I’ll list all of the steps I took up to getting the error from “helm install” just in case it highlights issues with what I’m doing.

  1. Create the temporal database in Cloud SQL
    1a. Create a Cloud SQL instance
    - From the GCP Cloud SQL dashboard, I clicked “Create an instance.”
    - I clicked “Choose MySQL”.
    - I entered instance ID “temporal-test”.
    - I entered a password.
    - I selected MySQL 8.0 as the database version.
    - Under Connections > Authorized networks, I clicked “Add a network”.
    - I entered the name as “temporal-network”.
    - I entered the network as “0.0.0.0/0” which will allow any IPv4 client to pass the network firewall (but they’ll still need credentials to connect).
    - I clicked “Create instance”.
    - Once the instance was created, I clicked on it and went to the “Connections” tab on the left.

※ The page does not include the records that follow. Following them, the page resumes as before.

/-! ### §5 The CM tower: every right-sign component is inhabited -/

/-- **The CM tower** (induction on `n`): for every `n ≥ 1`, `d ≥ 1` and every class `δ` with `sign δ = (-1)ⁿ`
there is an embedded Weil-type pair `(A, φ, e)` of type `(n, d)` whose `K`-symmetrised hyperplane class has
non-degenerate discriminant class `δ` and non-zero top power: the CM square for `n = 1` (`δ = [-ab]`), and
`(n, δ·[-1]) × (1, [-1]) ↦ (n + 1, δ)` by multiplicativity of `det H`. [cite: vanGeemen1994HodgeAV, 4.11, 4.14 and Lemma 5.2 (3)] -/
theorem exists_member (g : (N : ℕ) → complexBetti (projectiveSpace N ℂ) 2)
    (hgr : ∀ N : ℕ, IsRationalClass (g N)) (hgnz : ∀ N : ℕ, 1 ≤ N → g N ≠ 0)
    (hgσ : ∀ n m : ℕ, complexBetti.map (segreEmbedding n m ℂ) 2 (g (n * m + n + m)) =
      complexBetti.map (CartesianMonoidalCategory.fst (projectiveSpace n ℂ) (projectiveSpace m ℂ)) 2 (g n) +
        complexBetti.map (CartesianMonoidalCategory.snd (projectiveSpace n ℂ) (projectiveSpace m ℂ)) 2 (g m))
    {n d : ℕ} (hn : 1 ≤ n) (hd : 0 < d) {δ : weilNormResidueGroup d} (hδ : weilSign d δ = (-1) ^ n) :
    ∃ (A : AbelianVariety ℂ) (φ : A ⟶ A) (e : ProjectiveEmbedding A.X), IsWeilType A φ n d ∧ 1 ≤ e.n ∧
      HasWeilDiscriminantNondeg A φ n d
          ((d : ℂ) • complexBetti.map e.ι 2 (g e.n) + complexBetti.map φ.hom.hom.hom 2 (complexBetti.map e.ι 2 (g e.n)))
          δ ∧
      lefschetzPow ((d : ℂ) • complexBetti.map e.ι 2 (g e.n) + complexBetti.map φ.hom.hom.hom 2 (complexBetti.map e.ι 2 (g e.n)))
          (2 * n - 1) 2
        ((d : ℂ) • complexBetti.map e.ι 2 (g e.n) + complexBetti.map φ.hom.hom.hom 2 (complexBetti.map e.ι 2 (g e.n))) ≠ 0 := by
  induction n, hn using Nat.le_induction generalizing δ with
  | base =>
    obtain ⟨q, rfl⟩ := QuotientGroup.mk_surjective δ
    -- (`^` on `ℤˣ` with a variable exponent elaborates to `Int.instUnitsPow`; the typed ascription matches it)
    rw [show ((-1 : ℤˣ) ^ (1 : ℕ)) = -1 from pow_one _, weilSign_mk, ratSign_eq_neg_one_iff] at hδ
    obtain ⟨a, b, ha, hb, hab⟩ := exists_mk_neg_natCast_mul_eq d q hδ
    have h0 : ((a : ℚ) * b) ≠ 0 := by positivity
    rw [← hab h0]
    exact exists_member_one g hgr hgnz hgσ hd ha hb h0
  | succ n hn IH =>
    have h11 : (((1 : ℕ) : ℚ) * (1 : ℕ)) ≠ 0 := by norm_num
    have hneg : ((-(Units.mk0 _ h11) : ℚˣ) : ℚ) < 0 := by simp
    have hδ' : weilSign d (δ * QuotientGroup.mk (-(Units.mk0 _ h11))) = (-1) ^ n := by
      rw [map_mul, hδ, weilSign_mk_of_neg d hneg, show ((-1 : ℤˣ) ^ (n + 1 : ℕ)) = (-1) ^ (n : ℕ) * (-1) from pow_succ _ _,
        mul_assoc, show ((-1 : ℤˣ) * -1) = 1 from by simp, mul_one]
    obtain ⟨A, φ, eA, hWA, heA, hNA, htA⟩ := IH hδ'
    obtain ⟨B, ψ, eB, hWB, heB, hNB, htB⟩ := exists_member_one g hgr hgnz hgσ hd one_pos one_pos h11
    obtain ⟨e, hen, hecl⟩ := exists_projectiveEmbedding_prod g hgσ eA eB
    obtain ⟨hP, htP⟩ := hasWeilDiscriminantNondeg_prod hWA.pos hWB.pos hWA.dim_eq hWB.dim_eq
      (isRationalClass_ksymm d φ eA (hgr _)) (isRationalClass_ksymm d ψ eB (hgr _)) htA htB hNA hNB
    have hK : (d : ℂ) • complexBetti.map e.ι 2 (g e.n) +
        complexBetti.map (AbelianVariety.prodLift (AbelianVariety.fst A B ≫ φ)
          (AbelianVariety.snd A B ≫ ψ)).hom.hom.hom 2 (complexBetti.map e.ι 2 (g e.n)) =
        complexBetti.map (AbelianVariety.fst A B).hom.hom.hom 2
            ((d : ℂ) • complexBetti.map eA.ι 2 (g eA.n) + complexBetti.map φ.hom.hom.hom 2 (complexBetti.map eA.ι 2 (g eA.n))) +
          complexBetti.map (AbelianVariety.snd A B).hom.hom.hom 2
            ((d : ℂ) • complexBetti.map eB.ι 2 (g eB.n) + complexBetti.map ψ.hom.hom.hom 2 (complexBetti.map eB.ι 2 (g eB.n))) := by
      rw [hecl]; exact smul_add_map_prodLift φ ψ (d : ℂ) _ _
    have hxx : (-(Units.mk0 _ h11) : ℚˣ) * -(Units.mk0 _ h11) = 1 := by ext; simp
    have hmul : δ * QuotientGroup.mk (-(Units.mk0 _ h11)) * QuotientGroup.mk (-(Units.mk0 _ h11)) = δ := by
      rw [mul_assoc, ← QuotientGroup.mk_mul, hxx, QuotientGroup.mk_one, mul_one]
    refine ⟨A.prod B, _, e, isWeilType_prod hWA hWB, le_trans heB hen, ?_, ?_⟩
    · rw [hK, ← hmul]; exact hP
    · rw [hK]; exact htP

    - I went to the “Security” tab on top.
    - Under “Manage client certificates”, I clicked “Create Client Certificate”.
    - I named it “temporal-test-cert”.
    - I clicked “Create”
    - I downloaded the client-key.perm, client-cert.perm, and server-ca.perm to my computer. These will let me connect to the Cloud SQL instance from my machine.
    - I clicked “Close”.

    1b. Clone the temporalio/temporal git repo and use its temporal-sql-tool to create the temporal databases inside my Cloud SQL instance.
    - From my computer terminal (for me this was inside a development container in VSCode that had Python3 and Go installed), I cloned the “temporalio/temporal.git” repository.
    - I ran “cd temporal”.
    - I ran “make temporal-sql-tool”.
    - For the next set of commands using temporal-sql-tool, I passed in environment variables so that it can communicate with Cloud SQL. I passed in:
    - SQL_PLUGIN=“mysql”
    - SQL_HOST=“[ip address of the Cloud SQL instance visible from the Cloud SQL dashboard]”
    - SQL_PORT=“3306”
    - SQL_USER=“root”
    - SQL_PASSWORD=“[my Cloud SQL instance password]”
    - SQL_TLS=TRUE
    - SQL_TLS_CERT_FILE=“</absolute/path/to/client-cert.pem>”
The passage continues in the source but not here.